JanusGraph / janusgraph

JanusGraph: an open-source, distributed graph database
https://janusgraph.org
Other
5.21k stars 1.16k forks source link

Define and support vertex and edge visibility via native HBase visibility #493

Open jerryjch opened 6 years ago

jerryjch commented 6 years ago

JanusGraph has preliminarily defined 'visibility'

    /**
     * Returns true if this storage backend supports entry-level visibility by attaching a visibility or authentication
     * token to each column-value entry in the data store and limited retrievals to "visible" entries.
     *
     * @return
     */
    boolean hasVisibility();
public enum EntryMetaData {

    TTL(Integer.class, false, data -> data instanceof Integer && ((Integer) data) >= 0L),
    VISIBILITY(String.class, true, data -> data instanceof String && StringEncoding.isAsciiString((String) data)),
    TIMESTAMP(Long.class, false, data -> data instanceof Long);

But nothing has been further done and supported yet.

Here we will try to define and support vertex and edge visibility via native HBase cell level visibility.

jahhulbert-ccri commented 6 years ago

Hi @jerryjch I'd love to test it out when something is available...let me know how I can help.

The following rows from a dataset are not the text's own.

import Literature.NumberTheory.EllipticCurves.BhargavaShankarWeightProduct
import Literature.NumberTheory.EllipticCurves.BinaryQuarticClassOrbitCount
import HarnessLib

/-!
# The weights `m(f)` and the tree's `GL₂(ℤ)`-orbit counts: dictionary `V_ℤ ⊂ V_ℚ`, class
# invariance of `m`, and `Σ_O 1/m(O) ≤ #{PGL₂(ℚ)-classes} = Σ_O 1/n(O)`

`Proofs` companion (theorems only: no definitions, no named facts) of `BinaryQuarticOrbitWeights.lean`
(Bhargava–Shankar's weights `m(f) = globalWeight f`, defined through the twisted action of `GL₂(ℚ)` on
`V_ℚ` and the subgroup `ℚˣGL₂(ℤ)`), `BhargavaShankarWeightProduct.lean` (finiteness, `m(f) = #C(f)`)
and `BinaryQuarticClassOrbitCount.lean` (the tree's count of `PGL₂(ℚ)`-classes through
`GL₂(ℤ)`-orbits: `pgl2QClassCount S = Σ_{O} 1/n(O)`).

Source: M. Bhargava, A. Shankar, *Binary quartic forms having bounded invariants, and the
boundedness of the average rank of elliptic curves*, Ann. of Math. (2) 181 (2015) 191–242, §3.2 of
the published version: "we must count `PGL₂(ℤ)`-orbits on `V_ℤ` where each orbit `PGL₂(ℤ)·f` is
weighted by `1/n(f)`, where `n(f)` is equal to the number of `PGL₂(ℤ)`-orbits inside the
`PGL₂(ℚ)`-equivalence class of `f` in `V_ℤ` … it suffices to instead weight each integral orbit
`PGL₂(ℤ)·f` by `1/m(f)`", the two weightings agreeing except on the orbits with a nontrivial
stabiliser in `PGL₂(ℚ)` (negligible by Lemma 2.4). This file supplies the bookkeeping between the
two vocabularies:

* `image_gl2zOrbit_eq_orbit`: the image in `V_ℚ` of the `GL₂(ℤ)`-orbit of `f₀ ∈ V_ℤ`
  (`BinaryQuartic.gl2zOrbit`, substitution action) is the `ℚˣGL₂(ℤ)`-orbit of `f₀` for the twisted
  action; hence (`ncard_intClassOrbits_int`) the number of `ℚˣGL₂(ℤ)`-orbits in the `PGL₂(ℚ)`-class
  of `f₀` inside `V_ℤ` (`intClassOrbits`) **is `n(f₀)`**, the number of `GL₂(ℤ)`-orbits of integral
  forms `PGL₂(ℚ)`-equivalent to `f₀`;
* `weight_smul`, `globalWeight_eq_of_pgl2Equiv`: **`m` is constant on `PGL₂(ℚ)`-classes**;
* `card_filter_orbitPGL2Equiv_eq_ncard_intClassOrbits`: for a set `S ⊆ V_ℤ` closed under
  `PGL₂(ℚ)`-equivalence, the denominators of `pgl2QClassCount_eq_sum_one_div` are the `n(f)`;
* `ncard_intClassOrbits_le_globalWeight` (`n(f) ≤ m(f)`, `Δ(f) ≠ 0`) and
  `sum_one_div_globalWeight_le_pgl2QClassCount`: **`Σ_{O} 1/m(O) ≤ #{PGL₂(ℚ)-classes met by S}`**
  for such `S` (on which `Δ ≠ 0`), with equality when every form in `S` has all its
  `ℚ`-automorphisms in `PGL₂(ℤ)` (`sum_one_div_globalWeight_eq_pgl2QClassCount_of_stabilizer_le`) —
  the exact form of "it suffices to weight by `1/m(f)` instead of `1/n(f)`" before Lemma 2.4 is
  invoked.

## References

* M. Bhargava, A. Shankar, Ann. of Math. (2) 181 (2015) 191–242, §3.2 of the published version
  (= arXiv:1006.1002v3). [cite: BhargavaShankarAnnals2015, §3.2 (n(f), m(f); published numbering)]
-/

noncomputable section

open scoped Classical
open Matrix MulAction Literature.GroupTheory.Index

namespace Literature.NumberTheory.EllipticCurves

namespace BinaryQuartic

/-! ## Class invariance of the weight -/

section General

variable {K : Type*} [Field K] {R : Type*} [CommRing R] (φ : R →+* K)

/-- The orbits entering the weight only depend on the `PGL₂(K)`-class: `B(g · f) "=" B(f)`. [folklore] -/
theorem intClassOrbits_smul (g : GL (Fin 2) K) (f : BinaryQuartic K) :
    intClassOrbits φ (g • f) = intClassOrbits φ f :=
  orbitsIn_smul g _

/-- **The weight is a class function**: `weight φ (g · f) = weight φ f` for every `g ∈ GL₂(K)`.
[cite: BhargavaShankarAnnals2015, §3.2 (m(f) depends only on the PGL₂(ℚ)-class; published numbering)] -/
theorem weight_smul (g : GL (Fin 2) K) (f : BinaryQuartic K) : weight φ (g • f) = weight φ f := by
  rw [weight, weight, intClassOrbits_smul]

/-- The coset sets of `f` and `g · f` correspond by translation; in particular they have the same
size and are finite together. [folklore] -/
theorem ncard_cosets_smul (g : GL (Fin 2) K) (f : BinaryQuartic K) :
    (cosets φ (g • f)).ncard = (cosets φ f).ncard ∧ ((cosets φ (g • f)).Finite ↔ (cosets φ f).Finite) :=
  ⟨ncard_cosetsOver_smul g _, cosetsOver_smul_finite_iff g _⟩

end General

/-! ## The dictionary `V_ℤ ⊂ V_ℚ` -/

/-- `V_ℤ → V_ℚ` is injective. [folklore] -/
theorem map_intCast_rat_injective : Function.Injective (BinaryQuartic.map (Int.castRingHom ℚ)) := by
  intro f g h
  have ha := congrArg BinaryQuartic.a h; have hb := congrArg BinaryQuartic.b h
  have hc := congrArg BinaryQuartic.c h; have hd := congrArg BinaryQuartic.d h
  have he := congrArg BinaryQuartic.e h
  simp only [map_a, map_b, map_c, map_d, map_e, eq_intCast, Int.cast_inj] at ha hb hc hd he
  ext <;> assumption

/-- For `γ ∈ GL₂(ℤ)` the twisted action of `γ` on the image of an integral form is the image of the
substitution action: `γ · f₀ = f₀((x,y)γ)` (as `det γ = ±1`). [folklore] -/
theorem twist_map_intCast_of_isUnit_det {γ : Matrix (Fin 2) (Fin 2) ℤ} (hγ : IsUnit γ.det) (f₀ : BinaryQuartic ℤ) :
    twist (γ.map (Int.castRingHom ℚ)) (f₀.map (Int.castRingHom ℚ)) = (f₀.subst γ).map (Int.castRingHom ℚ) := by
  have hdet : γ.det * γ.det = 1 := by
    rcases Int.isUnit_iff.mp hγ with h | h <;> rw [h] <;> norm_num
  rw [twist_map_map_eq _ hdet]
  congr 1
  have : γ.det ^ 2 = 1 := by rw [sq, hdet]
  rw [this, one_smul]

/-- **The image in `V_ℚ` of the `GL₂(ℤ)`-orbit of `f₀` is the `ℚˣGL₂(ℤ)`-orbit of `f₀`** (twisted
action). [folklore] -/
theorem image_gl2zOrbit_eq_orbit (f₀ : BinaryQuartic ℤ) :
    BinaryQuartic.map (Int.castRingHom ℚ) '' gl2zOrbit f₀ =
      orbit (integralUpToScalars (Int.castRingHom ℚ)) (f₀.map (Int.castRingHom ℚ)) := by
  ext F
  constructor
  · rintro ⟨g, ⟨γ, hγ, rfl⟩, rfl⟩
    have hγQ : (γ.map (Int.castRingHom ℚ)).det ≠ 0 := by
      rw [← RingHom.mapMatrix_apply, ← RingHom.map_det, eq_intCast, Int.cast_ne_zero]
      exact hγ.ne_zero
    refine mem_orbit_iff.mpr ⟨⟨Matrix.GeneralLinearGroup.mkOfDetNeZero _ hγQ,
      mem_integralUpToScalars_of_eq_map _ hγ rfl⟩, ?_⟩
    rw [Subgroup.smul_def, gl_smul_def]
    exact twist_map_intCast_of_isUnit_det hγ f₀
  · rintro ⟨⟨G, c, k, hc, hk, hGk⟩, rfl⟩
    refine ⟨f₀.subst k, ⟨k, hk, rfl⟩, ?_⟩
    show (f₀.subst k).map (Int.castRingHom ℚ) = G • f₀.map (Int.castRingHom ℚ)
    rw [gl_smul_def, hGk, twist_smul hc]
    exact (twist_map_intCast_of_isUnit_det hk f₀).symm

/-- The integral forms in the `GL₂(ℚ)`-orbit of `f₀` are the images of the integral forms
`PGL₂(ℚ)`-equivalent to `f₀`. [folklore] -/
theorem orbit_inter_integralForms_eq (f₀ : BinaryQuartic ℤ) :
    orbit (GL (Fin 2) ℚ) (f₀.map (Int.castRingHom ℚ)) ∩ integralForms (Int.castRingHom ℚ) =
      BinaryQuartic.map (Int.castRingHom ℚ) ''
        {g | PGL2Equiv (f₀.map (Int.castRingHom ℚ)) (g.map (Int.castRingHom ℚ))} := by
  ext F
  constructor
  · rintro ⟨hF, g, rfl⟩
    exact ⟨g, (mem_orbit_iff_pgl2Equiv _ _).mp hF, rfl⟩
  · rintro ⟨g, hg, rfl⟩
    exact ⟨(mem_orbit_iff_pgl2Equiv _ _).mpr hg, map_mem_integralForms _ g⟩

/-- **`B(f₀)` in the two vocabularies**: the `ℚˣGL₂(ℤ)`-orbits in the class of `f₀` inside `V_ℤ`
are the images of the `GL₂(ℤ)`-orbits of the integral forms `PGL₂(ℚ)`-equivalent to `f₀`.
[cite: BhargavaShankarAnnals2015, §3.2 (B(f); published numbering)] -/
theorem intClassOrbits_int_eq (f₀ : BinaryQuartic ℤ) :
    intClassOrbits (Int.castRingHom ℚ) (f₀.map (Int.castRingHom ℚ)) =
      (fun O ↦ BinaryQuartic.map (Int.castRingHom ℚ) '' O) ''
        (gl2zOrbit '' {g | PGL2Equiv (f₀.map (Int.castRingHom ℚ)) (g.map (Int.castRingHom ℚ))}) := by
  rw [intClassOrbits, orbitsIn, orbit_inter_integralForms_eq, Set.image_image, Set.image_image]
  refine Set.image_congr' fun g ↦ ?_
  exact (image_gl2zOrbit_eq_orbit g).symm

/-- **`#B(f₀) = n(f₀)`**: the number of `ℚˣGL₂(ℤ)`-orbits in the class of `f₀` inside `V_ℤ` is the
number of `GL₂(ℤ)`-orbits of integral forms `PGL₂(ℚ)`-equivalent to `f₀`.
[cite: BhargavaShankarAnnals2015, §3.2 (n(f); published numbering)] -/
theorem ncard_intClassOrbits_int (f₀ : BinaryQuartic ℤ) :
    (intClassOrbits (Int.castRingHom ℚ) (f₀.map (Int.castRingHom ℚ))).ncard =
      (gl2zOrbit '' {g | PGL2Equiv (f₀.map (Int.castRingHom ℚ)) (g.map (Int.castRingHom ℚ))}).ncard := by
  rw [intClassOrbits_int_eq]
  exact Set.ncard_image_of_injective _ (Set.image_injective.mpr map_intCast_rat_injective)

/-- **`m` is constant on `PGL₂(ℚ)`-classes of integral forms.** [cite: BhargavaShankarAnnals2015, §3.2 (published numbering)] -/
theorem globalWeight_eq_of_pgl2Equiv {f g : BinaryQuartic ℤ}
    (h : PGL2Equiv (f.map (Int.castRingHom ℚ)) (g.map (Int.castRingHom ℚ))) : globalWeight f = globalWeight g := by
  obtain ⟨G, hG⟩ := (mem_orbit_iff_pgl2Equiv _ _).mpr h
  change G • f.map (Int.castRingHom ℚ) = g.map (Int.castRingHom ℚ) at hG
  rw [globalWeight, globalWeight, ← hG, weight_smul]

/-- In particular `m` is constant on `GL₂(ℤ)`-orbits. [folklore] -/
theorem globalWeight_eq_of_mem_gl2zOrbit {f g : BinaryQuartic ℤ} (h : g ∈ gl2zOrbit f) :
    globalWeight g = globalWeight f :=
  (globalWeight_eq_of_pgl2Equiv (pgl2Equiv_of_mem_gl2zOrbit h)).symm

/-- **`n(f) ≤ m(f)`** for `Δ(f) ≠ 0`. [cite: BhargavaShankarAnnals2015, §3.2 (published numbering)] -/
theorem ncard_intClassOrbits_le_globalWeight (f : BinaryQuartic ℤ) (hΔ : f.disc ≠ 0) :
    (gl2zOrbit '' {g | PGL2Equiv (f.map (Int.castRingHom ℚ)) (g.map (Int.castRingHom ℚ))}).ncard ≤
      globalWeight f := by
  rw [← ncard_intClassOrbits_int]
  exact ncard_intClassOrbits_le_weight _ _ (cosets_int_finite_and_ncard_eq f hΔ).1

/-- `n(f) = m(f)` iff every integral form in the class of `f` has all its `ℚ`-automorphisms in
`PGL₂(ℤ)` (`Δ(f) ≠ 0`). [cite: BhargavaShankarAnnals2015, §3.2 (published numbering)] -/
theorem globalWeight_eq_ncard_iff (f : BinaryQuartic ℤ) (hΔ : f.disc ≠ 0) :
    globalWeight f =
      (gl2zOrbit '' {g | PGL2Equiv (f.map (Int.castRingHom ℚ)) (g.map (Int.castRingHom ℚ))}).ncard ↔
      ∀ g : BinaryQuartic ℤ, PGL2Equiv (f.map (Int.castRingHom ℚ)) (g.map (Int.castRingHom ℚ)) →
        stabilizer (GL (Fin 2) ℚ) (g.map (Int.castRingHom ℚ)) ≤ integralUpToScalars (Int.castRingHom ℚ) := by
  rw [← ncard_intClassOrbits_int, globalWeight_eq_ncard_intClassOrbits_iff f hΔ, orbit_inter_integralForms_eq]
  constructor
  · intro h g hg
    exact h _ ⟨g, hg, rfl⟩
  · rintro h _ ⟨g, hg, rfl⟩
    exact h g hg

/-! ## The denominators of `pgl2QClassCount_eq_sum_one_div` -/

/-- For `S ⊆ V_ℤ` closed under `PGL₂(ℚ)`-equivalence and `f₀ ∈ S`, the `GL₂(ℤ)`-orbits met by `S` and
`PGL₂(ℚ)`-related to `GL₂(ℤ)f₀` are the orbits of the integral forms equivalent to `f₀`; their number
is `n(f₀) = #B(f₀)`. [cite: BhargavaShankarAnnals2015, §3.2 (n(f); published numbering)] -/
theorem card_filter_orbitPGL2Equiv_eq_ncard_intClassOrbits (S : Set (BinaryQuartic ℤ))
    (hS : ∀ f ∈ S, ∀ g : BinaryQuartic ℤ,
      PGL2Equiv (f.map (Int.castRingHom ℚ)) (g.map (Int.castRingHom ℚ)) → g ∈ S)
    (hfin : (gl2zOrbit '' S).Finite) {f₀ : BinaryQuartic ℤ} (hf₀ : f₀ ∈ S) :
    (hfin.toFinset.filter (fun O' ↦ OrbitPGL2Equiv O' (gl2zOrbit f₀))).card =
      (intClassOrbits (Int.castRingHom ℚ) (f₀.map (Int.castRingHom ℚ))).ncard := by
  rw [ncard_intClassOrbits_int, ← Set.ncard_coe_finset, Finset.coe_filter]
  congr 1
  ext O'
  simp only [Set.Finite.mem_toFinset, Set.mem_image, Set.mem_setOf_eq]
  constructor
  · rintro ⟨⟨g, hg, rfl⟩, hO⟩
    exact ⟨g, ((orbitPGL2Equiv_gl2zOrbit_iff g f₀).mp hO).symm, rfl⟩
  · rintro ⟨g, hg, rfl⟩
    exact ⟨⟨g, hS f₀ hf₀ g hg, rfl⟩, (orbitPGL2Equiv_gl2zOrbit_iff g f₀).mpr hg.symm⟩

/-- **`Σ_O 1/m(O) ≤ #{PGL₂(ℚ)-classes met by S} (= Σ_O 1/n(O))`** for a set `S ⊆ V_ℤ` of forms with
`Δ ≠ 0`, closed under `PGL₂(ℚ)`-equivalence and meeting finitely many `GL₂(ℤ)`-orbits; `r O ∈ O` is
any choice of representatives (the weight does not depend on it). [cite: BhargavaShankarAnnals2015, §3.2 (weighting by 1/m instead of 1/n; published numbering)] -/
theorem sum_one_div_globalWeight_le_pgl2QClassCount (S : Set (BinaryQuartic ℤ))
    (hS : ∀ f ∈ S, ∀ g : BinaryQuartic ℤ,
      PGL2Equiv (f.map (Int.castRingHom ℚ)) (g.map (Int.castRingHom ℚ)) → g ∈ S)
    (hΔ : ∀ f ∈ S, f.disc ≠ 0) (hfin : (gl2zOrbit '' S).Finite)
    {r : Set (BinaryQuartic ℤ) → BinaryQuartic ℤ} (hr : ∀ O ∈ gl2zOrbit '' S, r O ∈ O) :
    ∑ O ∈ hfin.toFinset, (1 : ℚ) / globalWeight (r O) ≤ pgl2QClassCount S := by
  rw [pgl2QClassCount_eq_sum_one_div S hfin]
  refine Finset.sum_le_sum fun O hO ↦ ?_
  rw [Set.Finite.mem_toFinset] at hO
  obtain ⟨f₀, hf₀, rfl⟩ := id hO
  have hrO : r (gl2zOrbit f₀) ∈ gl2zOrbit f₀ := hr _ hO
  rw [card_filter_orbitPGL2Equiv_eq_ncard_intClassOrbits S hS hfin hf₀, globalWeight_eq_of_mem_gl2zOrbit hrO,
    ncard_intClassOrbits_int]
  have hn : 1 ≤ (gl2zOrbit '' {g | PGL2Equiv (f₀.map (Int.castRingHom ℚ)) (g.map (Int.castRingHom ℚ))}).ncard := by
    rw [Nat.one_le_iff_ne_zero, Ne, Set.ncard_eq_zero (hfin.subset ?_)]
    · exact Set.nonempty_iff_ne_empty.mp ⟨_, f₀, PGL2Equiv.refl _, rfl⟩
    · rintro _ ⟨g, hg, rfl⟩
      exact ⟨g, hS f₀ hf₀ g hg, rfl⟩
  have hm := ncard_intClassOrbits_le_globalWeight f₀ (hΔ f₀ hf₀)
  have hn' : (0 : ℚ) < (gl2zOrbit '' {g | PGL2Equiv (f₀.map (Int.castRingHom ℚ)) (g.map (Int.castRingHom ℚ))}).ncard := by
    exact_mod_cast hn
  exact one_div_le_one_div_of_le hn' (by exact_mod_cast hm)

/-- And `Σ_O 1/m(O) = #{PGL₂(ℚ)-classes met by S}` when every form of `S` has all its
`ℚ`-automorphisms in `PGL₂(ℤ)` — e.g. when they are all trivial in `PGL₂(ℚ)`.
[cite: BhargavaShankarAnnals2015, §3.2 (published numbering)] -/
theorem sum_one_div_globalWeight_eq_pgl2QClassCount_of_stabilizer_le (S : Set (BinaryQuartic ℤ))
    (hS : ∀ f ∈ S, ∀ g : BinaryQuartic ℤ,
      PGL2Equiv (f.map (Int.castRingHom ℚ)) (g.map (Int.castRingHom ℚ)) → g ∈ S)
    (hΔ : ∀ f ∈ S, f.disc ≠ 0) (hfin : (gl2zOrbit '' S).Finite)
    (hstab : ∀ f ∈ S, stabilizer (GL (Fin 2) ℚ) (f.map (Int.castRingHom ℚ)) ≤ integralUpToScalars (Int.castRingHom ℚ))
    {r : Set (BinaryQuartic ℤ) → BinaryQuartic ℤ} (hr : ∀ O ∈ gl2zOrbit '' S, r O ∈ O) :
    ∑ O ∈ hfin.toFinset, (1 : ℚ) / globalWeight (r O) = pgl2QClassCount S := by
  rw [pgl2QClassCount_eq_sum_one_div S hfin]
  refine Finset.sum_congr rfl fun O hO ↦ ?_
  rw [Set.Finite.mem_toFinset] at hO
  obtain ⟨f₀, hf₀, rfl⟩ := id hO
  have hrO : r (gl2zOrbit f₀) ∈ gl2zOrbit f₀ := hr _ hO
  rw [card_filter_orbitPGL2Equiv_eq_ncard_intClassOrbits S hS hfin hf₀, globalWeight_eq_of_mem_gl2zOrbit hrO,
    ncard_intClassOrbits_int, (globalWeight_eq_ncard_iff f₀ (hΔ f₀ hf₀)).mpr fun g hg ↦ hstab g (hS f₀ hf₀ g hg)]

end BinaryQuartic

end Literature.NumberTheory.EllipticCurves

end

jerryjch commented 6 years ago

I am thinking to start the work. The following is preliminary and high level specification.

More?

jahhulbert-ccri commented 6 years ago

Hi @jerryjch this is awesome. One initial thought is having an "authorization provider" interface that provides a hook to inject the current Scan authorizations for HBase (or another system like Accumulo) by calling the method Scan.setAuthorizations() or Get.setAuthorizations()

A common setup I have encountered is:

In that use case you'd need some method of injecting the user vis per request into the HBase scan (historically I've seen some Spring security mechanisms at use here)

It would be nice if there were user identities mapped all the way to HBase but I often times don't see that. However, we often times have requirements that augment the visibilities based on geography of requests or necessity to intersect visibilites based on "proxied" requests (e.g. servers making queries on behalf of users or users transiting certain proxy servers). Similarly, everyone always wants to be able to turn off visibilties on the fly in the User Interface it seems.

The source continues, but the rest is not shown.